Jim Hoft and Fox News say he did, CNN says he didn’t, and now here’s WaPo saying yep, he did.

Your move, New York Times.

The signs of easing tensions came as a family friend of the officer who fatally shot Brown came forward to offer a version of the incident with new details, saying that the officer suffered a fracture to his eye socket in a scuffle with the unarmed teenager before opening fire.

Hospital X-rays of the injury have been taken and will be shared with a grand jury that is weighing evidence to determine whether Officer Darren Wilson should be charged in the shooting, said the friend, who spoke on the condition of anonymity because of fear of threats. The friend has been in contact with Wilson’s family members…

In his account to close confidants, Wilson has repeatedly said he thought Brown was acting erratically when they had an altercation on a street in a garden apartment complex in Ferguson. He said that Brown was coming at him when he fired the fatal shots.

“Darren was adamant that he believed Michael Brown had some drugs in his system,” the friend said.

The DA’s office says Wilson will be invited to appear before the grand jury but they admit that they haven’t interviewed him. Whether that’s because Wilson doesn’t want to talk to them (yet) or because they feel they don’t need to talk to him before seeking an indictment is unclear.

Over at NRO, Charles Cooke wonders: What if we’ve already seen all of the relevant prosecution evidence in the Brown shooting? Is there any way that the D.A. gets a conviction here? According to the Times, “many” witnesses agree that there was a struggle between Brown and Wilson while Wilson was still in his squad car. They also agree that Wilson’s gun discharged before he got out, that Brown started running, that Wilson fired at him while Brown’s back was to him, and that Brown finally stopped and turned to face him. They disagree on what happened after that. Some say Brown advanced towards Wilson, others say he stayed put. Maybe the state can do something with forensics to show whether Brown was moving forward when he was hit, but if not, it’ll be a test of credibility between the prosecution’s witnesses and the defense’s. And it’s a heavy lift to get from there to “beyond a reasonable doubt,” especially if Wilson has medical records showing that Brown had already hit him hard enough to break bone. Once you produce some evidence to show justifiable homicide, the burden falls on the prosecution to disprove it. Unless the jury decides that there’s simply no plausible scenario in which an armed man reasonably needs to use lethal force to repel an attack from a man who’s unarmed, the D.A. will have trouble.

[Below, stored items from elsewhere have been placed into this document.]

import Summits.CriticalPhenomena.PercolationContinuityZ3.Theorems.PercNearOneGluingAdditiveGluingTBlockClasses
import HarnessLib

/-! # Crux `PercNearOneGluing.AdditiveGluing` (stmt-CriticalPhenomena-4576) — the T-form ROOT REDUCTION: `AdditiveGluing` at an observer
# from the T-functionals of its relay-free layer blocks (depth prover `png-dp-vplus`, seat (b) V⁺-form)

Support file (`--supports stmt-CriticalPhenomena-4576`); no definitions, no named facts.  Companion of `…TBlockCertificate.lean` /
`…TBlockClasses.lean` / `…TFingers.lean`.

The reusable first step of every T-form (V⁺) class theorem: for an observer `o ∉ A` (`b ∈ A`) let `q_∅` be `w` with the star of `o` killed,
`e` a minimiser of `μ_{q_∅}(· ↔ b)` over `A` (Kozma–Nitzan's Question-9 designation) and, for a layer `N`, `q_N` = `q_∅` with `N` glued.  If every
non-empty relay-free layer `N` of POSITIVE layer mass has a non-negative T-functional at `e`,
`μ_{q_N}(N ↮ A) + μ_{q_N}(N ↔ b) − μ_{q_N}(e ↔ b) ≥ 0`, then the `AdditiveGluing` inequality holds at `o`:
`μ_w(o ↔ A) − t ≤ μ_w(o ↔ b)` for every `t ≥ 0` with `μ_w(a ↔ b) ≥ 1 − t` on `A` (`additiveGluing_of_freeLayers`).
So a CLASS of observers is settled as soon as its free layer blocks are (no free layer: Thm 4; the singleton layer `{x}`: Thm 5 /
`additiveGluing_block_of_oneFree`; finger blocks: `additiveGluing_fingers_of_FML3`).  Proof: `T_block_certificate` at `S = {o}` and `w/{o} = w`.
[cite: KozmaNitzan2024, §3.2 (Thms 4–5 pp. 12–14), Question 9 (p. 36)]
-/

namespace Summit.CriticalPhenomena.PercolationContinuityZ3.Theorems

open MeasureTheory Set
open Literature.Probability.LatticeModels (prodBernoulli)
open Literature.Probability.Percolation (BondConfig openConn openGraph)
open scoped BigOperators Classical

noncomputable section

section TRootReduction

variable {n : ℕ}

/-- **`AdditiveGluing` at an observer from its relay-free layers.**  `b ∈ A`, `o ∉ A`; `q_∅` = `w` with the star of `o` killed.  Suppose that for
EVERY minimiser `e ∈ A` of `μ_{q_∅}(· ↔ b)` and every non-empty layer `N` disjoint from `A` whose layer event has positive mass, the T-functional
of the glued layer block at `e` is non-negative.  Then `μ_w(o ↔ A) − t ≤ μ_w(o ↔ b)` whenever `t ≥ 0` and `μ_w(a ↔ b) ≥ 1 − t` on `A`.
[cite: KozmaNitzan2024, §3.2 pp. 12–14, Question 9 (p. 36)] -/
theorem additiveGluing_of_freeLayers (w : Sym2 (Fin n) → unitInterval) (A : Finset (Fin n)) (o b : Fin n)
    (hb : b ∈ A) (ho : o ∉ A)
    (hlayers : ∀ e ∈ A,
      (∀ a ∈ A,
        (prodBernoulli (fun e' : Sym2 (Fin n) =>
            if (∃ y ∈ e', y ∈ ({o} : Finset (Fin n))) then (0 : unitInterval) else w e')).real (openConn e b) ≤
          (prodBernoulli (fun e' : Sym2 (Fin n) =>
            if (∃ y ∈ e', y ∈ ({o} : Finset (Fin n))) then (0 : unitInterval) else w e')).real (openConn a b)) →
      ∀ N : Finset (Fin n), N.Nonempty → Disjoint N A →
        (prodBernoulli w).real
            {ω : BondConfig (Fin n) | ∀ y : Fin n, y ∈ N ↔ (y ∉ ({o} : Finset (Fin n)) ∧
              ∃ o' ∈ ({o} : Finset (Fin n)), s(o', y) ∈ ω)} ≠ 0 →
        0 ≤ (prodBernoulli (fun e' : Sym2 (Fin n) =>
                if (∀ y ∈ e', y ∈ N) ∧ ¬ e'.IsDiag then 1 else
                  if (∃ y ∈ e', y ∈ ({o} : Finset (Fin n))) then 0 else w e')).real
              (⋃ v ∈ N, ⋃ a ∈ A, openConn v a)ᶜ +
            (prodBernoulli (fun e' : Sym2 (Fin n) =>
                if (∀ y ∈ e', y ∈ N) ∧ ¬ e'.IsDiag then 1 else
                  if (∃ y ∈ e', y ∈ ({o} : Finset (Fin n))) then 0 else w e')).real
              (⋃ v ∈ N, openConn v b) -
            (prodBernoulli (fun e' : Sym2 (Fin n) =>
                if (∀ y ∈ e', y ∈ N) ∧ ¬ e'.IsDiag then 1 else
                  if (∃ y ∈ e', y ∈ ({o} : Finset (Fin n))) then 0 else w e')).real
              (openConn e b)) :
    ∀ t : ℝ, 0 ≤ t →
      (∀ a ∈ A, 1 - t ≤ (prodBernoulli w).real (openConn a b)) →
      (prodBernoulli w).real (⋃ a ∈ A, openConn o a) - t ≤ (prodBernoulli w).real (openConn o b) := by
  intro t _ hA
  have hSA : Disjoint ({o} : Finset (Fin n)) A := Finset.disjoint_singleton_left.2 ho
  obtain ⟨e, he, hmin⟩ := Finset.exists_min_image A
    (fun a => (prodBernoulli (fun e' : Sym2 (Fin n) =>
      if (∃ y ∈ e', y ∈ ({o} : Finset (Fin n))) then (0 : unitInterval) else w e')).real (openConn a b)) ⟨b, hb⟩
  have hcert := T_block_certificate w A {o} e b hb hSA he hmin
  rw [goodStep24_glue_singleton w o] at hcert
  have hsum : 0 ≤ ∑ N ∈ (Finset.univ : Finset (Finset (Fin n))).filter (fun N => N.Nonempty ∧ Disjoint N A),
      (prodBernoulli w).real
          {ω : BondConfig (Fin n) | ∀ y : Fin n, y ∈ N ↔ (y ∉ ({o} : Finset (Fin n)) ∧
            ∃ o' ∈ ({o} : Finset (Fin n)), s(o', y) ∈ ω)} *
        ((prodBernoulli (fun e' : Sym2 (Fin n) =>
            if (∀ y ∈ e', y ∈ N) ∧ ¬ e'.IsDiag then 1 else
              if (∃ y ∈ e', y ∈ ({o} : Finset (Fin n))) then 0 else w e')).real
            (⋃ v ∈ N, ⋃ a ∈ A, openConn v a)ᶜ +
          (prodBernoulli (fun e' : Sym2 (Fin n) =>
            if (∀ y ∈ e', y ∈ N) ∧ ¬ e'.IsDiag then 1 else
              if (∃ y ∈ e', y ∈ ({o} : Finset (Fin n))) then 0 else w e')).real
            (⋃ v ∈ N, openConn v b) -
          (prodBernoulli (fun e' : Sym2 (Fin n) =>
            if (∀ y ∈ e', y ∈ N) ∧ ¬ e'.IsDiag then 1 else
              if (∃ y ∈ e', y ∈ ({o} : Finset (Fin n))) then 0 else w e')).real
            (openConn e b)) := by
    refine Finset.sum_nonneg fun N hN => ?_
    obtain ⟨hNne, hNA⟩ := (Finset.mem_filter.1 hN).2
    by_cases h0 : (prodBernoulli w).real
          {ω : BondConfig (Fin n) | ∀ y : Fin n, y ∈ N ↔ (y ∉ ({o} : Finset (Fin n)) ∧
            ∃ o' ∈ ({o} : Finset (Fin n)), s(o', y) ∈ ω)} = 0
    · rw [h0, zero_mul]
    · exact mul_nonneg measureReal_nonneg (hlayers e he hmin N hNne hNA h0)
  have h1 : (prodBernoulli (fun e' : Sym2 (Fin n) =>
      if (∃ y ∈ e', y ∈ ({o} : Finset (Fin n))) then (0 : unitInterval) else w e')).real (openConn e b) ≤ 1 :=
    measureReal_le_one
  have h2 : 0 ≤ (prodBernoulli w).real
          {ω : BondConfig (Fin n) | ∀ y : Fin n, y ∈ (∅ : Finset (Fin n)) ↔ (y ∉ ({o} : Finset (Fin n)) ∧
            ∃ o' ∈ ({o} : Finset (Fin n)), s(o', y) ∈ ω)} := measureReal_nonneg
  have hT : 0 ≤ (prodBernoulli w).real (⋃ v ∈ ({o} : Finset (Fin n)), ⋃ a ∈ A, openConn v a)ᶜ +
        (prodBernoulli w).real (⋃ v ∈ ({o} : Finset (Fin n)), openConn v b) -
        (prodBernoulli w).real (openConn e b) := by
    nlinarith
  simp only [Finset.mem_singleton, Set.iUnion_iUnion_eq_left] at hT
  have hc : (prodBernoulli w).real (⋃ a ∈ A, openConn o a)ᶜ = 1 - (prodBernoulli w).real (⋃ a ∈ A, openConn o a) := by
    rw [measureReal_compl (MeasurableSet.of_discrete), probReal_univ]
  rw [hc] at hT
  have hAe := hA e he
  linarith

/-- Registered rung `stub_additiveGluingOfFreeLayers_vp` of crux stmt-CriticalPhenomena-4576 (depth prover png-dp-vplus, seat (b) V⁺-form):
the T-form root reduction — `additiveGluing_of_freeLayers`, closed statement. [cite: KozmaNitzan2024, §3.2 pp. 12–14, Question 9 (p. 36)] -/
theorem stub_additiveGluingOfFreeLayers_vp : ∀ (n : ℕ) (w : Sym2 (Fin n) → unitInterval) (A : Finset (Fin n)) (o b : Fin n), b ∈ A → o ∉ A → (∀ e ∈ A, (∀ a ∈ A, (Literature.Probability.LatticeModels.prodBernoulli (fun e' : Sym2 (Fin n) => if (∃ y ∈ e', y ∈ ({o} : Finset (Fin n))) then (0 : unitInterval) else w e')).real (Literature.Probability.Percolation.openConn e b) ≤ (Literature.Probability.LatticeModels.prodBernoulli (fun e' : Sym2 (Fin n) => if (∃ y ∈ e', y ∈ ({o} : Finset (Fin n))) then (0 : unitInterval) else w e')).real (Literature.Probability.Percolation.openConn a b)) → ∀ N : Finset (Fin n), N.Nonempty → Disjoint N A → (Literature.Probability.LatticeModels.prodBernoulli w).real {ω : Literature.Probability.Percolation.BondConfig (Fin n) | ∀ y : Fin n, y ∈ N ↔ (y ∉ ({o} : Finset (Fin n)) ∧ ∃ o' ∈ ({o} : Finset (Fin n)), s(o', y) ∈ ω)} ≠ 0 → 0 ≤ (Literature.Probability.LatticeModels.prodBernoulli (fun e' : Sym2 (Fin n) => if (∀ y ∈ e', y ∈ N) ∧ ¬ e'.IsDiag then 1 else if (∃ y ∈ e', y ∈ ({o} : Finset (Fin n))) then 0 else w e')).real (⋃ v ∈ N, ⋃ a ∈ A, Literature.Probability.Percolation.openConn v a)ᶜ + (Literature.Probability.LatticeModels.prodBernoulli (fun e' : Sym2 (Fin n) => if (∀ y ∈ e', y ∈ N) ∧ ¬ e'.IsDiag then 1 else if (∃ y ∈ e', y ∈ ({o} : Finset (Fin n))) then 0 else w e')).real (⋃ v ∈ N, Literature.Probability.Percolation.openConn v b) - (Literature.Probability.LatticeModels.prodBernoulli (fun e' : Sym2 (Fin n) => if (∀ y ∈ e', y ∈ N) ∧ ¬ e'.IsDiag then 1 else if (∃ y ∈ e', y ∈ ({o} : Finset (Fin n))) then 0 else w e')).real (Literature.Probability.Percolation.openConn e b)) → ∀ t : ℝ, 0 ≤ t → (∀ a ∈ A, 1 - t ≤ (Literature.Probability.LatticeModels.prodBernoulli w).real (Literature.Probability.Percolation.openConn a b)) → (Literature.Probability.LatticeModels.prodBernoulli w).real (⋃ a ∈ A, Literature.Probability.Percolation.openConn o a) - t ≤ (Literature.Probability.LatticeModels.prodBernoulli w).real (Literature.Probability.Percolation.openConn o b) :=
  fun _ w A o b hb ho hl => additiveGluing_of_freeLayers w A o b hb ho hl

end TRootReduction

end

end Summit.CriticalPhenomena.PercolationContinuityZ3.Theorems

Makes me wonder if maybe the state will zero in on Wilson shooting at Brown’s back while he was fleeing and try to get some sort of conviction out of that. That would be awfully tricky — it would be bizarre for Wilson to be acquitted of murder on self-defense grounds but convicted on attempted murder or negligence grounds for the shots he fired just moments before the fatal shots. If the first shots at Brown’s back were criminal, didn’t Brown then have a self-defense right of his own to try to disarm Wilson? If he was acting in his own self-defense, how can Wilson claim self-defense on the shots that ended up killing Brown?